(i) Define a hyperbolic fixed point $x_{0}$ of a flow determined by a differential equation $\dot{x}=f(x)$ where $x \in R^{n}$ and $f$ is $C^{1}$ (i.e. differentiable). State the Hartman-Grobman Theorem for flow near a hyperbolic fixed point. For nonlinear flows in $R^{2}$ with a hyperbolic fixed point $x_{0}$, does the theorem necessarily allow us to distinguish, on the basis of the linearized flow near $x_{0}$ between (a) a stable focus and a stable node; and (b) a saddle and a stable node? Justify your answers briefly.

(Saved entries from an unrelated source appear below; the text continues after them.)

import Summits.CriticalPhenomena.CardyFormulaZ2.Theorems.CardyMagicRigidityNestingRigidityHoelderToolkit
import HarnessLib

/-!
# Crux `NestingRigidity`: the UNTILTED route to `UVDecoupling` — the Hölder reduction (part 2 of 2)

Crux `Summit.CriticalPhenomena.CardyFormulaZ2.Theses.CardyMagicRigidity.NestingRigidity`
(stmt-CriticalPhenomena-4835), lines `positive-cone-weight-doubling` (skeleton r3, seat c4-0) and
`ring-cloud-tomography` (r6), shared stub R1' `stub_uvDecoupling : ∀ E ∈ latticeEnsembles, UVDecoupling E`.
Registered helper [C] `uvDecoupling_of_untilted_bounds` (this file, sorry-free): on both lattice
ensembles `UVDecoupling E` follows from
* [A] UNTILTED exponential moments of all orders of the centred additive UV statistic
  `Θ + t·E_δ N` (`E_δ Θ = −t E_δ N` exactly, `integral_uvPhase_latticeEnsembles`, p126196) and of
  `Θ₂ = Σ θ_u²` (registered stub `uvExpMoments_latticeEnsembles`), and
* [B] a-priori POWER bounds `r^{C} ≤ E_δ[v^{N_0(r,1)}]` (`towerMoment_lower_latticeEnsembles`, LANDED
  p128174) and `E_δ[v^{N_0(r,1)}] ≤ r^{-C}` (`towerMoment_upper_latticeEnsembles`) at every base `v > 0`,
with NO tilted RSW statement (contrast `uvDecoupling_of_collar_bounds`, p126379, whose inputs (HK)/(U)
are tilted bounds without slack).  `w = magicWeight t`, `N = N_0(r,1)`, `M(v) = E_δ[v^N]`, `p = 1+ε`,
`3Cε ≤ η/2`.  By the landed pathwise sandwich
`w^N e^{−√3Θ − Θ₂/cos(|t|+π/3)} ≤ A ≤ w^N e^{−√3Θ}` (`UVLinear.finprod_nestingFactor_mem_Icc`) and the
algebraic identity `−√3 Θ = √3 t m − √3 (Θ + t m)`:
* UPPER: `E[w^N e^{−√3U}] ≤ M(w^p)^{1/p} E[e^{−q√3 U}]^{1/q}` (Hölder, `q = p/ε`) and
  `M(w^p) ≤ M(w)^{1−ε} M(w²)^{ε}` (`towerMoment_interp`), so `M(w^p)^{1/p} ≤ r^{−3Cε} M(w)`
  (`Hoelder.rpow_interp_upper`);
* LOWER: `M(w^{1/p}) ≤ E[w^N e^{Y}]^{1/p} E[e^{−Y/ε}]^{1/q}` (reverse Hölder, `Y = −√3U − Θ₂/c`),
  `E[e^{−Y/ε}] ≤ (E e^{(2√3/ε)U} + E e^{(2/cε)Θ₂})/2`, and
  `M(w) ≤ M(w^{1/p})^{(1+ε)/(1+2ε)} M(w²)^{ε/(1+2ε)}`, so `M(w^{1/p})^{p} ≥ r^{3Cε} M(w)`
  (`Hoelder.rpow_interp_lower`);
and for `r` small every constant is absorbed into `r^{±η/2}`.  No cited fact, no definition. -/

noncomputable section
import Mathlib
import Summits.CriticalPhenomena.PercolationContinuityZ3.Theorems.PinholeClosing.Negative.PinholeClosingBaseline
import Literature.Probability.Percolation.CriticalContinuityProofs
import HarnessLib

/-!
# Stub `stub_doorKill` of line `pocket-resampling-liveness-mass` (crux `PercBudgetLadder.PinholeClosing`, stmt-CriticalPhenomena-5249)

Door kill: if A is admissible for the window (n, ln) with at most k+1 open boundary edges in the lattice configuration omega, then a fresh exterior of A puts the doubled window (n, 2ln) in budget at most k with probability at least (1-p_c)^5.

Registered signature (lead prover-line-stmt-CriticalPhenomena-5249-1, skeleton
`Cruxes/PinholeClosing/Lines/pocket_resampling_liveness_mass.lean` rev 1): proved VERBATIM below as
`Summit.CriticalPhenomena.PercolationContinuityZ3.Theorems.stub_doorKill`; helper lemmas live in `namespace StubDoorKill`.
No new definitions (tree vocabulary only).

Proof.  Write `H ω' := (ω ∩ edgesTouching A) ∪ (ω' \ edgesTouching A)` for the hybrid configuration.
* Cut property (`mem_blockedEv_of_card_le`): on lattice configurations, an admissible set of the
  window `(n, M)` with at most `k` open boundary edges blocks the window at budget `k` (close exactly
  those edges: an open path from `box n ⊆ A` can then never leave `A`, and `A` misses `∂ⁱⁿ box M`).
* If `A` has no `ω`-open boundary edge, `H ω'` has none either (it agrees with `ω` on the edges touching
  `A`), and `A` is admissible for `(n, 2ln)`; nothing has to be closed.
* Otherwise pick a door `s(a, b)`, `a ∈ A`, `b ∉ A`, and let `X` be the (at most `6 - 1 = 5`) lattice
  edges at `b` not touching `A`.  If `ω'` closes `X` then every `H ω'`-open boundary edge of
  `insert b A` is an `ω`-open boundary edge of `A` other than `s(a, b)`: at most `k` of them, and
  `insert b A ⊆ box (ln) ⊆ box (2ln) \ ∂ⁱⁿ box (2ln)` is admissible for the doubled window.  The event
  `{ω' | X closed}` has probability `(1 - p_c)^{#X} ≥ (1 - p_c)^5` (`bondPercolation_real_setOf_disjoint`).
-/

noncomputable section

namespace Summit.CriticalPhenomena.PercolationContinuityZ3.Theorems

open MeasureTheory Finset
open Literature.Probability.Percolation Literature.Probability.LatticeModels
open Summit.CriticalPhenomena.PercolationContinuityZ3.Theorems.PinholeClosing.Negative
open scoped Classical

namespace StubDoorKill

/-! ### The cut property of admissible sets
(adapted from Cruxes/PinholeClosing/SketchIdeator5.lean, `stays_of_boundary_subset`,
`mem_bEv_of_openBdry_le`) -/

/-- Paths of `ξ \ S` inside the window that start in `A` stay in `A` when every `ξ`-open boundary
edge of `A` lies in `S` (lattice configurations). [folklore] -/
-- adapted from Cruxes/PinholeClosing/SketchIdeator5.lean (`stays_of_boundary_subset`)
theorem stays_of_boundary_subset {A : Finset (Site 3)} {ξ : BondConfig (Site 3)}
    {S : Finset (Sym2 (Site 3))} {m : ℕ} (hξ : ξ ⊆ (zdGraph 3).edgeSet)
    (hS : ∀ e ∈ edgeBoundary (zdGraph 3) A, e ∈ ξ → e ∈ S)
    (u v : (↑(box 3 m) : Set (Site 3)))
    (huv : ((openGraph (ξ \ ↑S)).induce (↑(box 3 m) : Set (Site 3))).Reachable u v)
    (hu : (u : Site 3) ∈ A) : (v : Site 3) ∈ A := by
  rw [SimpleGraph.reachable_iff_reflTransGen] at huv
  induction huv with
  | refl => exact hu
  | @tail b c _ hbc ih =>
    simp only [SimpleGraph.induce_adj, openGraph_adj, Set.mem_sdiff, Finset.mem_coe] at hbc
    obtain ⟨⟨hopen, hnotS⟩, _⟩ := hbc
    by_contra hc
    exact hnotS (hS _ ((mem_edgeBoundary_iff).2
      ⟨hξ hopen, ⟨(b : Site 3), ih, Sym2.mem_mk_left _ _⟩,
        ⟨(c : Site 3), hc, Sym2.mem_mk_right _ _⟩⟩) hopen)

/-- **Cut property.** If `A` is admissible for the window `(n, m)` (`box n ⊆ A ⊆ box m \ ∂ⁱⁿ box m`)
and has at most `k` `ξ`-open boundary edges, then the lattice configuration `ξ` is blocked at
budget `k`: close exactly those edges. [folklore] -/
-- adapted from Cruxes/PinholeClosing/SketchIdeator5.lean (`mem_bEv_of_openBdry_le`)
theorem mem_blockedEv_of_card_le {k n m : ℕ} {ξ : BondConfig (Site 3)} {A : Finset (Site 3)}
    (hξ : ξ ⊆ (zdGraph 3).edgeSet) (hnA : box 3 n ⊆ A)
    (hAm : A ⊆ box 3 m \ innerBoundary (zdGraph 3) (box 3 m))
    (hk : ((edgeBoundary (zdGraph 3) A).filter (· ∈ ξ)).card ≤ k) :
    ξ ∈ {ω : BondConfig (Site 3) | ∃ S : Finset (Sym2 (Site 3)), S.card ≤ k ∧ ¬ ∃ x ∈ box 3 n,
      ∃ y ∈ innerBoundary (zdGraph 3) (box 3 m),
        (ω \ (↑S : Set (Sym2 (Site 3)))) ∈ openConnIn (↑(box 3 m) : Set (Site 3)) x y} := by
  refine ⟨(edgeBoundary (zdGraph 3) A).filter (· ∈ ξ), hk, ?_⟩
  rintro ⟨x, hx, y, hy, hxS, hyS, hr⟩
  have hS : ∀ e ∈ edgeBoundary (zdGraph 3) A, e ∈ ξ →
      e ∈ (edgeBoundary (zdGraph 3) A).filter (· ∈ ξ) :=
    fun e he heξ => Finset.mem_filter.2 ⟨he, heξ⟩
  have hyA : y ∈ A := stays_of_boundary_subset hξ hS ⟨x, hxS⟩ ⟨y, hyS⟩ hr (hnA hx)
  have hy' := hAm hyA
  rw [Finset.mem_sdiff] at hy'
  exact hy'.2 hy

/-- `box L ⊆ box M \ ∂ⁱⁿ box M` for `L < M`: a smaller box misses the sink sphere. [folklore] -/
theorem box_subset_sdiff {L M : ℕ} (h : L < M) :
    box 3 L ⊆ box 3 M \ innerBoundary (zdGraph 3) (box 3 M) := fun _ hv =>
  Finset.mem_sdiff.2 ⟨box_mono 3 h.le hv, fun hv' => notMem_box_of_mem_innerBoundary h hv' hv⟩

/-! ### The hybrid configuration and the doors of `insert b A` -/

/-- Boundary edges of `A` touch `A`. [folklore] -/
theorem edgeBoundary_subset_edgesTouching (A : Finset (Site 3)) :
    edgeBoundary (zdGraph 3) A ⊆ edgesTouching (zdGraph 3) A := by
  intro e he
  rw [mem_edgeBoundary_iff] at he
  exact mem_edgesTouching_iff.2 ⟨he.1, he.2.1⟩

/-- A configuration `H` agreeing with `ω` on the edges touching `A` has the same open boundary edges
of `A` as `ω`. [folklore] -/
theorem doors_eq_of_agree {A : Finset (Site 3)} {ω H : BondConfig (Site 3)}
    (hH : ∀ f ∈ edgesTouching (zdGraph 3) A, f ∈ H ↔ f ∈ ω) :
    (edgeBoundary (zdGraph 3) A).filter (· ∈ H) = (edgeBoundary (zdGraph 3) A).filter (· ∈ ω) :=
  Finset.filter_congr fun f hf => hH f (edgeBoundary_subset_edgesTouching A hf)

/-- **Door bookkeeping.** Let `a ∈ A`, `b ∉ A`, let `H` agree with `ω` on the edges touching `A`
and with `ω'` elsewhere, and let `ω'` close every lattice edge at `b` not touching `A`.  Then every
`H`-open boundary edge of `insert b A` is an `ω`-open boundary edge of `A` other than `s(a, b)`.
[folklore] -/
theorem doors_insert_subset {A : Finset (Site 3)} {ω ω' H : BondConfig (Site 3)} {a b : Site 3}
    (ha : a ∈ A) (hb : b ∉ A)
    (hH : ∀ f ∈ edgesTouching (zdGraph 3) A, f ∈ H ↔ f ∈ ω)
    (hH' : ∀ f ∉ edgesTouching (zdGraph 3) A, f ∈ H ↔ f ∈ ω')
    (hd : Disjoint (↑((zdGraph 3).incidenceFinset b \ edgesTouching (zdGraph 3) A) :
      Set (Sym2 (Site 3))) ω') :
    (edgeBoundary (zdGraph 3) (insert b A)).filter (· ∈ H) ⊆
      ((edgeBoundary (zdGraph 3) A).filter (· ∈ ω)).erase s(a, b) := by
  intro f hf
  rw [Finset.mem_filter, mem_edgeBoundary_iff] at hf
  obtain ⟨⟨hfE, ⟨u, hu, huf⟩, ⟨v, hv, hvf⟩⟩, hfH⟩ := hf
  rw [Finset.mem_insert, not_or] at hv
  rw [Finset.mem_insert] at hu
  have huv : u ≠ v := by
    rintro rfl
    rcases hu with rfl | hu
    · exact hv.1 rfl
    · exact hv.2 hu
  obtain rfl : f = s(u, v) := (Sym2.mem_and_mem_iff huv).1 ⟨huf, hvf⟩
  rcases hu with rfl | huA
  · -- `f = s(b, v)` is a fresh edge at `b`, closed in `ω'`: it cannot be `H`-open
    exfalso
    have hfT : s(u, v) ∉ edgesTouching (zdGraph 3) A := by
      rw [mem_edgesTouching_iff]
      rintro ⟨-, x, hxA, hx⟩
      rcases Sym2.mem_iff.1 hx with rfl | rfl
      · exact hb hxA
      · exact hv.2 hxA
    refine Set.disjoint_left.1 hd ?_ ((hH' _ hfT).1 hfH)
    rw [Finset.mem_coe, Finset.mem_sdiff, SimpleGraph.mem_incidenceFinset,
      SimpleGraph.mk'_mem_incidenceSet_left_iff]
    exact ⟨hfE, hfT⟩
  · -- `u ∈ A`: an old door of `A`; `H`-open means `ω`-open, and it is not `s(a, b)`
    have hfbd : s(u, v) ∈ edgeBoundary (zdGraph 3) A :=
      mem_edgeBoundary_iff.2
        ⟨hfE, ⟨u, huA, Sym2.mem_mk_left _ _⟩, ⟨v, hv.2, Sym2.mem_mk_right _ _⟩⟩
    have hfω : s(u, v) ∈ ω := (hH _ (edgeBoundary_subset_edgesTouching A hfbd)).1 hfH
    rw [Finset.mem_erase, Finset.mem_filter]
    refine ⟨fun hfe => ?_, hfbd, hfω⟩
    have hv' : v ∈ s(a, b) := hfe ▸ Sym2.mem_mk_right u v
    rcases Sym2.mem_iff.1 hv' with rfl | rfl
    · exact hv.2 ha
    · exact hv.1 rfl

/-- At most `5 = 6 - 1` lattice edges at the far endpoint `b` of a lattice edge `s(a, b)`, `a ∈ A`,
avoid `A`. [folklore] -/
theorem card_fresh_le {A : Finset (Site 3)} {a b : Site 3} (ha : a ∈ A)
    (he : s(a, b) ∈ (zdGraph 3).edgeSet) :
    ((zdGraph 3).incidenceFinset b \ edgesTouching (zdGraph 3) A).card ≤ 5 := by
  have hsub : (zdGraph 3).incidenceFinset b \ edgesTouching (zdGraph 3) A ⊆
      ((zdGraph 3).incidenceFinset b).erase s(a, b) := by
    intro f hf
    rw [Finset.mem_sdiff] at hf
    rw [Finset.mem_erase]
    refine ⟨?_, hf.1⟩
    rintro rfl
    exact hf.2 (mem_edgesTouching_iff.2 ⟨he, a, ha, Sym2.mem_mk_left _ _⟩)
  have hmem : s(a, b) ∈ (zdGraph 3).incidenceFinset b := by
    rw [SimpleGraph.mem_incidenceFinset, SimpleGraph.mk'_mem_incidenceSet_right_iff]
    exact he
  have hdeg : ((zdGraph 3).incidenceFinset b).card = 2 * 3 := by
    rw [SimpleGraph.card_incidenceFinset_eq_degree, ← SimpleGraph.card_neighborFinset_eq_degree]
    exact card_neighborFinset_zdGraph_holds b
  have h := Finset.card_le_card hsub
  rw [Finset.card_erase_of_mem hmem, hdeg] at h
  exact h

/-- **Deterministic door kill.** Under the hypotheses of the stub there is a set `X` of at most `5`
lattice edges such that, for every lattice `ω'` closing `X`, the hybrid configuration is blocked at
budget `k` in the doubled window `(n, 2ln)`. [folklore] -/
theorem exists_killSet {k n l : ℕ} {A : Finset (Site 3)} {ω : BondConfig (Site 3)}
    (hl : 2 ≤ l) (hn : 1 ≤ n) (hω : ω ⊆ (zdGraph 3).edgeSet)
    (hA : box 3 n ⊆ A ∧ A ⊆ box 3 (l * n) \ innerBoundary (zdGraph 3) (box 3 (l * n)))
    (hcard : ((edgeBoundary (zdGraph 3) A).filter (· ∈ ω)).card ≤ k + 1) :
    ∃ X : Finset (Sym2 (Site 3)), (↑X : Set (Sym2 (Site 3))) ⊆ (zdGraph 3).edgeSet ∧ X.card ≤ 5 ∧
      ∀ ω' : BondConfig (Site 3), ω' ⊆ (zdGraph 3).edgeSet →
        Disjoint (↑X : Set (Sym2 (Site 3))) ω' →
        (ω ∩ ↑(edgesTouching (zdGraph 3) A)) ∪ (ω' \ ↑(edgesTouching (zdGraph 3) A)) ∈
          {ξ : BondConfig (Site 3) | ∃ S : Finset (Sym2 (Site 3)), S.card ≤ k ∧ ¬ ∃ x ∈ box 3 n,
            ∃ y ∈ innerBoundary (zdGraph 3) (box 3 (2 * l * n)),
              (ξ \ (↑S : Set (Sym2 (Site 3)))) ∈
                openConnIn (↑(box 3 (2 * l * n)) : Set (Site 3)) x y} := by
  have hlt : l * n < 2 * l * n := by
    have : 0 < l * n := Nat.mul_pos (by omega) (by omega)
    rw [Nat.mul_assoc]
    omega
  have hbox : box 3 (l * n) ⊆ box 3 (2 * l * n) \ innerBoundary (zdGraph 3) (box 3 (2 * l * n)) :=
    box_subset_sdiff hlt
  have hAbox : A ⊆ box 3 (l * n) := hA.2.trans Finset.sdiff_subset
  have hH : ∀ ω' : BondConfig (Site 3), ω' ⊆ (zdGraph 3).edgeSet →
      (ω ∩ ↑(edgesTouching (zdGraph 3) A)) ∪ (ω' \ ↑(edgesTouching (zdGraph 3) A)) ⊆
        (zdGraph 3).edgeSet :=
    fun ω' hω' => Set.union_subset (Set.inter_subset_left.trans hω) (Set.sdiff_subset.trans hω')
  have hT : ∀ (ω' : BondConfig (Site 3)), ∀ f ∈ edgesTouching (zdGraph 3) A,
      f ∈ (ω ∩ ↑(edgesTouching (zdGraph 3) A)) ∪ (ω' \ ↑(edgesTouching (zdGraph 3) A)) ↔ f ∈ ω :=
    fun ω' f hf => by simp [hf]
  have hT' : ∀ (ω' : BondConfig (Site 3)), ∀ f ∉ edgesTouching (zdGraph 3) A,
      f ∈ (ω ∩ ↑(edgesTouching (zdGraph 3) A)) ∪ (ω' \ ↑(edgesTouching (zdGraph 3) A)) ↔ f ∈ ω' :=
    fun ω' f hf => by simp [hf]
  rcases ((edgeBoundary (zdGraph 3) A).filter (· ∈ ω)).eq_empty_or_nonempty with h0 | ⟨e, he⟩
  · -- no door: nothing to close, `A` itself is admissible for the doubled window
    refine ⟨∅, by simp, by simp, fun ω' hω' _ => ?_⟩
    refine mem_blockedEv_of_card_le (hH ω' hω') hA.1 (hAbox.trans hbox) ?_
    rw [doors_eq_of_agree (hT ω'), h0, Finset.card_empty]
    exact Nat.zero_le _
  · -- a door `s(a, b)`, `a ∈ A`, `b ∉ A`: close the fresh edges at `b`
    obtain ⟨hebd, -⟩ := Finset.mem_filter.1 he
    obtain ⟨heE, ⟨a, ha, hae⟩, ⟨b, hb, hbe⟩⟩ := mem_edgeBoundary_iff.1 hebd
    have hab : a ≠ b := fun h => hb (h ▸ ha)
    obtain rfl : e = s(a, b) := (Sym2.mem_and_mem_iff hab).1 ⟨hae, hbe⟩
    refine ⟨(zdGraph 3).incidenceFinset b \ edgesTouching (zdGraph 3) A, ?_, card_fresh_le ha heE,
      fun ω' hω' hd => ?_⟩
    · intro f hf
      rw [Finset.mem_coe, Finset.mem_sdiff, SimpleGraph.mem_incidenceFinset] at hf
      exact (zdGraph 3).incidenceSet_subset b hf.1
    · have hbm : b ∈ box 3 (l * n) := by
        have ha' := hA.2 ha
        rw [Finset.mem_sdiff, mem_innerBoundary_iff] at ha'
        by_contra hbm
        exact ha'.2 ⟨ha'.1, b, hbm, heE⟩
      refine mem_blockedEv_of_card_le (hH ω' hω') (hA.1.trans (Finset.subset_insert b A))
        (Finset.insert_subset_iff.2 ⟨hbox hbm, hAbox.trans hbox⟩) ?_
      calc _ ≤ (((edgeBoundary (zdGraph 3) A).filter (· ∈ ω)).erase s(a, b)).card :=
            Finset.card_le_card (doors_insert_subset ha hb (hT ω') (hT' ω') hd)
        _ ≤ k := by
            rw [Finset.card_erase_of_mem he]
            omega

end StubDoorKill

/-- **Door kill** (line pocket-resampling-liveness-mass, stub 4). -/
theorem stub_doorKill :
    ∀ (k n l : ℕ) (A : Finset (Site 3)) (ω : BondConfig (Site 3)), 2 ≤ l → 1 ≤ n →
      ω ⊆ (zdGraph 3).edgeSet →
      (box 3 n ⊆ A ∧ A ⊆ box 3 (l * n) \ innerBoundary (zdGraph 3) (box 3 (l * n))) →
      ((edgeBoundary (zdGraph 3) A).filter (· ∈ ω)).card ≤ k + 1 →
      (1 - ((criticalProbI 3 : unitInterval) : ℝ)) ^ 5 ≤ (bondPercolation (zdGraph 3) (criticalProbI 3)).real
        {ω' : BondConfig (Site 3) | (ω ∩ ↑(edgesTouching (zdGraph 3) A)) ∪ (ω' \ ↑(edgesTouching (zdGraph 3) A)) ∈
          {ξ : BondConfig (Site 3) | ∃ S : Finset (Sym2 (Site 3)), S.card ≤ k ∧ ¬ ∃ x ∈ box 3 n,
            ∃ y ∈ innerBoundary (zdGraph 3) (box 3 (2 * l * n)),
              (ξ \ (↑S : Set (Sym2 (Site 3)))) ∈ openConnIn (↑(box 3 (2 * l * n)) : Set (Site 3)) x y}} := by
  intro k n l A ω hl hn hω hA hcard
  obtain ⟨X, hXE, hX5, hkill⟩ := StubDoorKill.exists_killSet hl hn hω hA hcard
  have hp0 : (0 : ℝ) ≤ 1 - ((criticalProbI 3 : unitInterval) : ℝ) :=
    sub_nonneg.2 (criticalProbI 3).2.2
  have hp1 : 1 - ((criticalProbI 3 : unitInterval) : ℝ) ≤ 1 :=
    sub_le_self _ (criticalProbI 3).2.1
  calc (1 - ((criticalProbI 3 : unitInterval) : ℝ)) ^ 5
      ≤ (1 - ((criticalProbI 3 : unitInterval) : ℝ)) ^ X.card := pow_le_pow_of_le_one hp0 hp1 hX5
    _ = (bondPercolation (zdGraph 3) (criticalProbI 3)).real
          {ω' : BondConfig (Site 3) | Disjoint (↑X : Set (Sym2 (Site 3))) ω'} :=
        (bondPercolation_real_setOf_disjoint (zdGraph 3) (criticalProbI 3) X hXE).symm
    _ ≤ _ := real_mono_of_lattice fun ω' hω' hd => hkill ω' hω' hd

end Summit.CriticalPhenomena.PercolationContinuityZ3.Theorems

(ii) Show that the system:

$$\begin{aligned} &\dot{x}=-(\mu+1)+(\mu-3) x-y+6 x^{2}+12 x y+5 y^{2}-2 x^{3}-6 x^{2} y-5 x y^{2} \\ &\dot{y}=2-2 x+(\mu-5) y+4 x y+6 y^{2}-2 x^{2} y-6 x y^{2}-5 y^{3} \end{aligned}$$

has a fixed point $\left(x_{0}, 0\right)$ on the $x$-axis. Show that there is a bifurcation at $\mu=0$ and determine the stability of the fixed point for $\mu>0$ and for $\mu<0$.

Make a linear change of variables of the form $u=x-x_{0}+\alpha y, v=x-x_{0}+\beta y$, where $\alpha$ and $\beta$ are constants to be determined, to bring the system into the form:

$$\begin{aligned} &\dot{u}=v+u\left[\mu-\left(u^{2}+v^{2}\right)\right] \\ &\dot{v}=-u+v\left[\mu-\left(u^{2}+v^{2}\right)\right] \end{aligned}$$

and hence determine whether the periodic orbit produced in the bifurcation is stable or unstable, and whether it exists in $\mu<0$ or $\mu>0$.